Ag thefts boom, farmers and county leaders meet to curb trend - KFVS12 News & Weather Cape Girardeau, Carbondale, Poplar Bluff

Ag thefts boom, farmers and county leaders meet to curb trend

SCOTT COUNTY, MO (KFVS) -

It's a crime that can happen to just about anyone, but Scott County, Missouri farmers have been getting hit the hardest recently.

According to the Missouri Farm Bureau, thefts of things like copper wire, batteries, and equipment are on the rise in Scott County.

On Tuesday night, there was a public meeting at the courthouse. The county commissioner said it was all about curbing this trend that's been costing farmers, and others who live in the country, thousands of dollars.

“Two pivots, tractor monitor,” Patrick Seyer said that what's been stolen from his farm in recent months.

Seyer said the thefts have really added up.

“We've been hit since October for a dollar amount of over 30,000 dollars,” Seyer said.

From pivot wire to equipment batteries, he said thieves will take about anything to make a buck.

“The pivot wire, they probably get about four to five hundred dollars out of it. It costs us somewhere around ten to 12 thousand dollars to rebuild it,” Seyer said.

From thefts to vandalism, farmers say the financial strain right here before planting season is the last thing they need.

“Some neighbors that I know have had their tractors sitting out on the farm and they've taken them out on joy rides. People come out and take them on joy rides, turning them over in ditches,” Seyer said.

However, not only farmers are concerned about the growing problem.

“It not only impacts farmers or ranchers, homeowners that have a car or a truck that live in a rural part of Scott County,” County Commissioner Jamie Burger said.

Burger said finding a simple solution, isn't easy.

“The acres are tremendous. So, to actually police every area, is virtually impossible,” Burger said.

He and Seyer agree, even though thieves may not be making much out of what they're taking, the driving force behind it is beyond their control.

“In any community, we seem to have drug issues and I think people are looking for dollars,” Burger said.

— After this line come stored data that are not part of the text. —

/-- `Prod.fst` is compatible with the coset relations of `C(γ)` and `C(γ.1)` (no centrality needed). [cite: Gelbart1975, (9.13)] -/
theorem leftRel_fst_of_leftRel_prod (γ : G₁ × G₂) (p q : G₁ × G₂)
    (hpq : QuotientGroup.leftRel (Subgroup.centralizer ({γ} : Set (G₁ × G₂))) p q) :
    QuotientGroup.leftRel (Subgroup.centralizer ({γ.1} : Set G₁)) p.1 q.1 := by
  rw [QuotientGroup.leftRel_apply] at hpq ⊢
  have hpq' : p⁻¹ * q ∈ Subgroup.centralizer ({(γ.1, γ.2)} : Set (G₁ × G₂)) := hpq
  rw [centralizer_singleton_prod_eq] at hpq'
  exact (Subgroup.mem_prod.1 hpq').1

/-- For `γ.2` central, `(p.1, 1) C(γ) = p C(γ)` for every `p`. [cite: Rogawski1990, §4.8 Case (a) p. 53] -/
theorem mk_fst_one_eq_mk_of_mem_center (γ : G₁ × G₂) (hγ : γ.2 ∈ Subgroup.center G₂) (p : G₁ × G₂) :
    (QuotientGroup.mk ((p.1, 1) : G₁ × G₂) : (G₁ × G₂) ⧸ Subgroup.centralizer ({γ} : Set (G₁ × G₂))) = QuotientGroup.mk p := by
  rw [QuotientGroup.eq, mem_centralizer_prod_singleton_iff_of_mem_center γ hγ]
  simp only [Prod.inv_mk, Prod.fst_mul, inv_mul_cancel]
  exact Subgroup.one_mem _

end Algebra

/-! ## §2 (U1B.2) The bijection `e : G₁ ⧸ C(γ.1) ≃ (G₁ × G₂) ⧸ C(γ)`, `x C(γ.1) ↦ (x, 1) C(γ)` — as a homeomorphism and as a measurable equivalence -/

section Bijection

variable {G₁ G₂ : Type*} [Group G₁] [Group G₂] [TopologicalSpace G₁] [TopologicalSpace G₂]

/-- **(U1B.2, homeomorphism)** For `γ.2` central (any topologies on `G₁`, `G₂`) there is a homeomorphism of coset spaces
`e : G₁ ⧸ C(γ.1) ≃ₜ (G₁ × G₂) ⧸ C(γ)` with `e(x C(γ.1)) = (x, 1) C(γ)` and `e⁻¹(p C(γ)) = p.1 C(γ.1)` (the two `Quotient.map'`s of the continuous
maps `x ↦ (x, 1)` and `Prod.fst`; `e.toEquiv` is the bare bijection). [cite: Rogawski1990, L. 4.9.3 p. 56] [cite: Folland1995, §2.6] -/
theorem exists_homeomorph_quotient_centralizer_prod_of_mem_center (γ : G₁ × G₂) (hγ : γ.2 ∈ Subgroup.center G₂) :
    ∃ e : G₁ ⧸ Subgroup.centralizer ({γ.1} : Set G₁) ≃ₜ (G₁ × G₂) ⧸ Subgroup.centralizer ({γ} : Set (G₁ × G₂)),
      (∀ x : G₁, e (QuotientGroup.mk x) = QuotientGroup.mk (x, 1)) ∧
        ∀ p : G₁ × G₂, e.symm (QuotientGroup.mk p) = QuotientGroup.mk p.1 :=
  ⟨{ toFun := Quotient.map' (fun x : G₁ => ((x, 1) : G₁ × G₂)) (leftRel_prod_of_leftRel_fst γ)
     invFun := Quotient.map' Prod.fst (leftRel_fst_of_leftRel_prod γ)
     left_inv := fun x => QuotientGroup.induction_on x fun _ => rfl
     right_inv := fun y => QuotientGroup.induction_on y fun p => mk_fst_one_eq_mk_of_mem_center γ hγ p
     continuous_toFun := (continuous_id.prodMk continuous_const).quotient_map' _
     continuous_invFun := continuous_fst.quotient_map' _ },
    fun _ => rfl, fun _ => rfl⟩

/-- **(U1B.2, measurable equivalence)** For the Borel σ-algebras of the two coset spaces and `γ.2` central, the bijection is a measurable
equivalence `e : G₁ ⧸ C(γ.1) ≃ᵐ (G₁ × G₂) ⧸ C(γ)` (`Homeomorph.toMeasurableEquiv`). [cite: Rogawski1990, L. 4.9.3 p. 56] [cite: Folland1995, §2.6] -/
theorem exists_measurableEquiv_quotient_centralizer_prod_of_mem_center (γ : G₁ × G₂) (hγ : γ.2 ∈ Subgroup.center G₂)
    [MeasurableSpace (G₁ ⧸ Subgroup.centralizer ({γ.1} : Set G₁))] [BorelSpace (G₁ ⧸ Subgroup.centralizer ({γ.1} : Set G₁))]
    [MeasurableSpace ((G₁ × G₂) ⧸ Subgroup.centralizer ({γ} : Set (G₁ × G₂)))]
    [BorelSpace ((G₁ × G₂) ⧸ Subgroup.centralizer ({γ} : Set (G₁ × G₂)))] :
    ∃ e : G₁ ⧸ Subgroup.centralizer ({γ.1} : Set G₁) ≃ᵐ (G₁ × G₂) ⧸ Subgroup.centralizer ({γ} : Set (G₁ × G₂)),
      (∀ x : G₁, e (QuotientGroup.mk x) = QuotientGroup.mk (x, 1)) ∧
        ∀ p : G₁ × G₂, e.symm (QuotientGroup.mk p) = QuotientGroup.mk p.1 := by
  obtain ⟨h, h1, h2⟩ := exists_homeomorph_quotient_centralizer_prod_of_mem_center γ hγ
  refine ⟨h.toMeasurableEquiv, fun x => ?_, fun p => ?_⟩
  · rw [Homeomorph.toMeasurableEquiv_coe, h1]
  · rw [Homeomorph.toMeasurableEquiv_symm_coe, h2]

end Bijection

/-! ## §3 (U1B.3) The orbital integrand of `f₁ ∘ fst` and the HEAD `O_γ^{e_* m₁}(f₁ ∘ fst) = O_{γ.1}^{m₁}(f₁)` -/

section Orbital

variable {G₁ G₂ : Type*} [Group G₁] [Group G₂] (γ : G₁ × G₂)

/-- **(U1B.2, compatibility along `e`)** For any map `e : G₁ ⧸ C(γ.1) → (G₁ × G₂) ⧸ C(γ)` with `e(x C(γ.1)) = (x, 1) C(γ)`, the orbital
integrand of `f₁ ∘ fst` pulled back along `e` is the orbital integrand of `f₁`:
`descConj γ C(γ) (f₁ ∘ fst) (e x) = descConj γ.1 C(γ.1) f₁ x` (no centrality, no measurability). [cite: Rogawski1990, L. 4.9.3 p. 56] [cite: Gelbart1975, (9.13)] -/
theorem descConj_prod_comp_fst_apply_eq {α : Type*}
    (e : G₁ ⧸ Subgroup.centralizer ({γ.1} : Set G₁) → (G₁ × G₂) ⧸ Subgroup.centralizer ({γ} : Set (G₁ × G₂)))
    (he : ∀ x : G₁, e (QuotientGroup.mk x) = QuotientGroup.mk (x, 1)) (f₁ : G₁ → α)
    (x : G₁ ⧸ Subgroup.centralizer ({γ.1} : Set G₁)) :
    descConj γ (Subgroup.centralizer ({γ} : Set (G₁ × G₂))) (fun _ hg => Subgroup.mem_centralizer_singleton_iff.1 hg)
        (f₁ ∘ Prod.fst) (e x) =
      descConj γ.1 (Subgroup.centralizer ({γ.1} : Set G₁)) (fun _ hg => Subgroup.mem_centralizer_singleton_iff.1 hg) f₁ x := by
  induction x using QuotientGroup.induction_on with
  | H a => rw [he]; rfl

/-- **Compatibility along `e⁻¹`**: for any map `π : (G₁ × G₂) ⧸ C(γ) → G₁ ⧸ C(γ.1)` with `π(p C(γ)) = p.1 C(γ.1)`,
`descConj γ C(γ) (f₁ ∘ fst) y = descConj γ.1 C(γ.1) f₁ (π y)` (no centrality, no measurability). [cite: Rogawski1990, L. 4.9.3 p. 56] [cite: Gelbart1975, (9.13)] -/
theorem descConj_prod_comp_fst_eq_apply {α : Type*}
    (π : (G₁ × G₂) ⧸ Subgroup.centralizer ({γ} : Set (G₁ × G₂)) → G₁ ⧸ Subgroup.centralizer ({γ.1} : Set G₁))
    (hπ : ∀ p : G₁ × G₂, π (QuotientGroup.mk p) = QuotientGroup.mk p.1) (f₁ : G₁ → α)
    (y : (G₁ × G₂) ⧸ Subgroup.centralizer ({γ} : Set (G₁ × G₂))) :
    descConj γ (Subgroup.centralizer ({γ} : Set (G₁ × G₂))) (fun _ hg => Subgroup.mem_centralizer_singleton_iff.1 hg)
        (f₁ ∘ Prod.fst) y =
      descConj γ.1 (Subgroup.centralizer ({γ.1} : Set G₁)) (fun _ hg => Subgroup.mem_centralizer_singleton_iff.1 hg) f₁ (π y) := by
  induction y using QuotientGroup.induction_on with
  | H p => rw [hπ]; rfl

/-- **The orbital integrand of a factorizable `Φ = ξ ⊗ χ`** (`Φ(a, k) = ξ(a) χ(k)`) for `γ.2` central, along `e`:
`descConj γ C(γ) Φ (e x) = descConj γ.1 C(γ.1) ξ x · χ(γ.2)` (the `G₂`-conjugates of the central `γ.2` are `γ.2`).
[cite: Rogawski1990, L. 4.9.3 p. 56] [cite: Gelbart1975, (10.19)] -/
theorem descConj_prod_tensor_apply_eq_of_mem_center {M : Type*} [Mul M] (hγ : γ.2 ∈ Subgroup.center G₂)
    (e : G₁ ⧸ Subgroup.centralizer ({γ.1} : Set G₁) → (G₁ × G₂) ⧸ Subgroup.centralizer ({γ} : Set (G₁ × G₂)))
    (he : ∀ x : G₁, e (QuotientGroup.mk x) = QuotientGroup.mk (x, 1)) {Φ : G₁ × G₂ → M} {ξ : G₁ → M} {χ : G₂ → M}
    (hΦ : ∀ a k, Φ (a, k) = ξ a * χ k) (x : G₁ ⧸ Subgroup.centralizer ({γ.1} : Set G₁)) :
    descConj γ (Subgroup.centralizer ({γ} : Set (G₁ × G₂))) (fun _ hg => Subgroup.mem_centralizer_singleton_iff.1 hg) Φ (e x) =
      descConj γ.1 (Subgroup.centralizer ({γ.1} : Set G₁)) (fun _ hg => Subgroup.mem_centralizer_singleton_iff.1 hg) ξ x * χ γ.2 := by
  induction x using QuotientGroup.induction_on with
  | H a => rw [he, descConj_mk, descConj_mk, conj_prod_eq_of_mem_center γ hγ, hΦ]

variable {E : Type*} [NormedAddCommGroup E] [NormedSpace ℝ E]
  [MeasurableSpace (G₁ ⧸ Subgroup.centralizer ({γ.1} : Set G₁))]
  [MeasurableSpace ((G₁ × G₂) ⧸ Subgroup.centralizer ({γ} : Set (G₁ × G₂)))]

/-- **(U1B.3) HEAD — THE COMPACT-FACTOR DROP ON THE ORBITAL SIDE.**  For `γ ∈ G₁ × G₂`, any measurable equivalence
`e : G₁ ⧸ C(γ.1) ≃ᵐ (G₁ × G₂) ⧸ C(γ)` with `e(x C(γ.1)) = (x, 1) C(γ)` (it exists iff `γ.2` is central: §2), any measure `m₁` on
`G₁ ⧸ C(γ.1)` and any `f₁ : G₁ → E`:  `O_γ^{e_* m₁}(f₁ ∘ fst) = O_{γ.1}^{m₁}(f₁)`, i.e.
`orbitalIntegral γ (f₁ ∘ Prod.fst) (map e m₁) = orbitalIntegral γ.1 f₁ m₁` (change of variables ★ `integral_map_equiv`, no integrability
hypothesis; the measure is a parameter of ★ `orbitalIntegral`, σ-algebras arbitrary). [cite: Rogawski1990, L. 4.9.3 p. 56] [cite: Gelbart1975, (10.19) p. 155] -/
theorem orbitalIntegral_prod_comp_fst_map_eq
    (e : G₁ ⧸ Subgroup.centralizer ({γ.1} : Set G₁) ≃ᵐ (G₁ × G₂) ⧸ Subgroup.centralizer ({γ} : Set (G₁ × G₂)))
    (he : ∀ x : G₁, e (QuotientGroup.mk x) = QuotientGroup.mk (x, 1)) (f₁ : G₁ → E)
    (m₁ : Measure (G₁ ⧸ Subgroup.centralizer ({γ.1} : Set G₁))) :
    orbitalIntegral γ (f₁ ∘ Prod.fst) (Measure.map e m₁) = orbitalIntegral γ.1 f₁ m₁ := by
  rw [orbitalIntegral_eq_integral_descConj, orbitalIntegral_eq_integral_descConj, integral_map_equiv]
  exact integral_congr_ae (Eventually.of_forall fun x => descConj_prod_comp_fst_apply_eq γ e he f₁ x)

/-- **HEAD, measure on the product side as the primary datum**: for every measure `μ` on `(G₁ × G₂) ⧸ C(γ)` (e.g. the member of an
orbital measure family of `H = G₁ × G₂`), `O_γ^{μ}(f₁ ∘ fst) = O_{γ.1}^{(e⁻¹)_* μ}(f₁)`. [cite: Rogawski1990, L. 4.9.3 p. 56] [cite: Gelbart1975, (10.19) p. 155] -/
theorem orbitalIntegral_prod_comp_fst_eq_map_symm
    (e : G₁ ⧸ Subgroup.centralizer ({γ.1} : Set G₁) ≃ᵐ (G₁ × G₂) ⧸ Subgroup.centralizer ({γ} : Set (G₁ × G₂)))
    (he : ∀ x : G₁, e (QuotientGroup.mk x) = QuotientGroup.mk (x, 1)) (f₁ : G₁ → E)
    (μ : Measure ((G₁ × G₂) ⧸ Subgroup.centralizer ({γ} : Set (G₁ × G₂)))) :
    orbitalIntegral γ (f₁ ∘ Prod.fst) μ = orbitalIntegral γ.1 f₁ (Measure.map e.symm μ) := by
  rw [← orbitalIntegral_prod_comp_fst_map_eq γ e he f₁ (Measure.map e.symm μ), MeasurableEquiv.map_map_symm]

/-- **The `U(1)`-character bookkeeping** (L. 4.9.3: `ℋ(H, ω_w μ_w⁻¹) = ℋ(U(2)_w) ⊗ ℂ`): for `γ.2` central and a complex factorizable
`Φ = ξ ⊗ χ` (`Φ(a, k) = ξ(a) χ(k)`), `O_γ^{e_* m₁}(Φ) = O_{γ.1}^{m₁}(ξ) · χ(γ.2)`. [cite: Rogawski1990, L. 4.9.3 p. 56] [cite: Gelbart1975, (10.19) p. 155] -/
theorem orbitalIntegral_prod_tensor_map_eq_of_mem_center (hγ : γ.2 ∈ Subgroup.center G₂)
    (e : G₁ ⧸ Subgroup.centralizer ({γ.1} : Set G₁) ≃ᵐ (G₁ × G₂) ⧸ Subgroup.centralizer ({γ} : Set (G₁ × G₂)))
    (he : ∀ x : G₁, e (QuotientGroup.mk x) = QuotientGroup.mk (x, 1)) {Φ : G₁ × G₂ → ℂ} {ξ : G₁ → ℂ} {χ : G₂ → ℂ}
    (hΦ : ∀ a k, Φ (a, k) = ξ a * χ k) (m₁ : Measure (G₁ ⧸ Subgroup.centralizer ({γ.1} : Set G₁))) :
    orbitalIntegral γ Φ (Measure.map e m₁) = orbitalIntegral γ.1 ξ m₁ * χ γ.2 := by
  rw [orbitalIntegral_eq_integral_descConj, orbitalIntegral_eq_integral_descConj, integral_map_equiv, ← integral_mul_const]
  exact integral_congr_ae (Eventually.of_forall fun x => descConj_prod_tensor_apply_eq_of_mem_center γ hγ e he hΦ x)

end Orbital

/-! ## §4 Equivariance of `e` and the transport of invariant measures -/

section Invariance

variable {G₁ G₂ : Type*} [Group G₁] [Group G₂] (γ : G₁ × G₂)

/-- **`e` is equivariant**: `e(g.1 • x) = g • e(x)` for every `g ∈ G₁ × G₂` (`γ.2` central: the `G₂`-component acts trivially on the
classes `(x, 1) C(γ)`). [cite: Folland1995, §2.6] -/
theorem apply_smul_eq_smul_apply_of_mem_center (hγ : γ.2 ∈ Subgroup.center G₂)
    (e : G₁ ⧸ Subgroup.centralizer ({γ.1} : Set G₁) → (G₁ × G₂) ⧸ Subgroup.centralizer ({γ} : Set (G₁ × G₂)))
    (he : ∀ x : G₁, e (QuotientGroup.mk x) = QuotientGroup.mk (x, 1)) (g : G₁ × G₂)
    (x : G₁ ⧸ Subgroup.centralizer ({γ.1} : Set G₁)) : e (g.1 • x) = g • e x := by
  induction x using QuotientGroup.induction_on with
  | H a =>
    rw [MulAction.Quotient.smul_mk, smul_eq_mul, he, he, MulAction.Quotient.smul_mk, smul_eq_mul,
      ← mk_fst_one_eq_mk_of_mem_center γ hγ (g * (a, 1))]
    rfl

“The value they're getting out of it is very minimal,” Seyer said.

That's why county leaders, along with the Missouri Farm Bureau, hosted a public meeting to talk about things we can all do to stop the trend.

“It's bound to slow it down. If the public are aware, maybe other people will say ‘hey, these people are starting to look out for each other and we better just stay away from them,'” Seyer said.

The commissioner says these types of thefts usually rise even more when farmers start spring planting. He said they decided to hold the meeting now to stop the thefts before they got worse.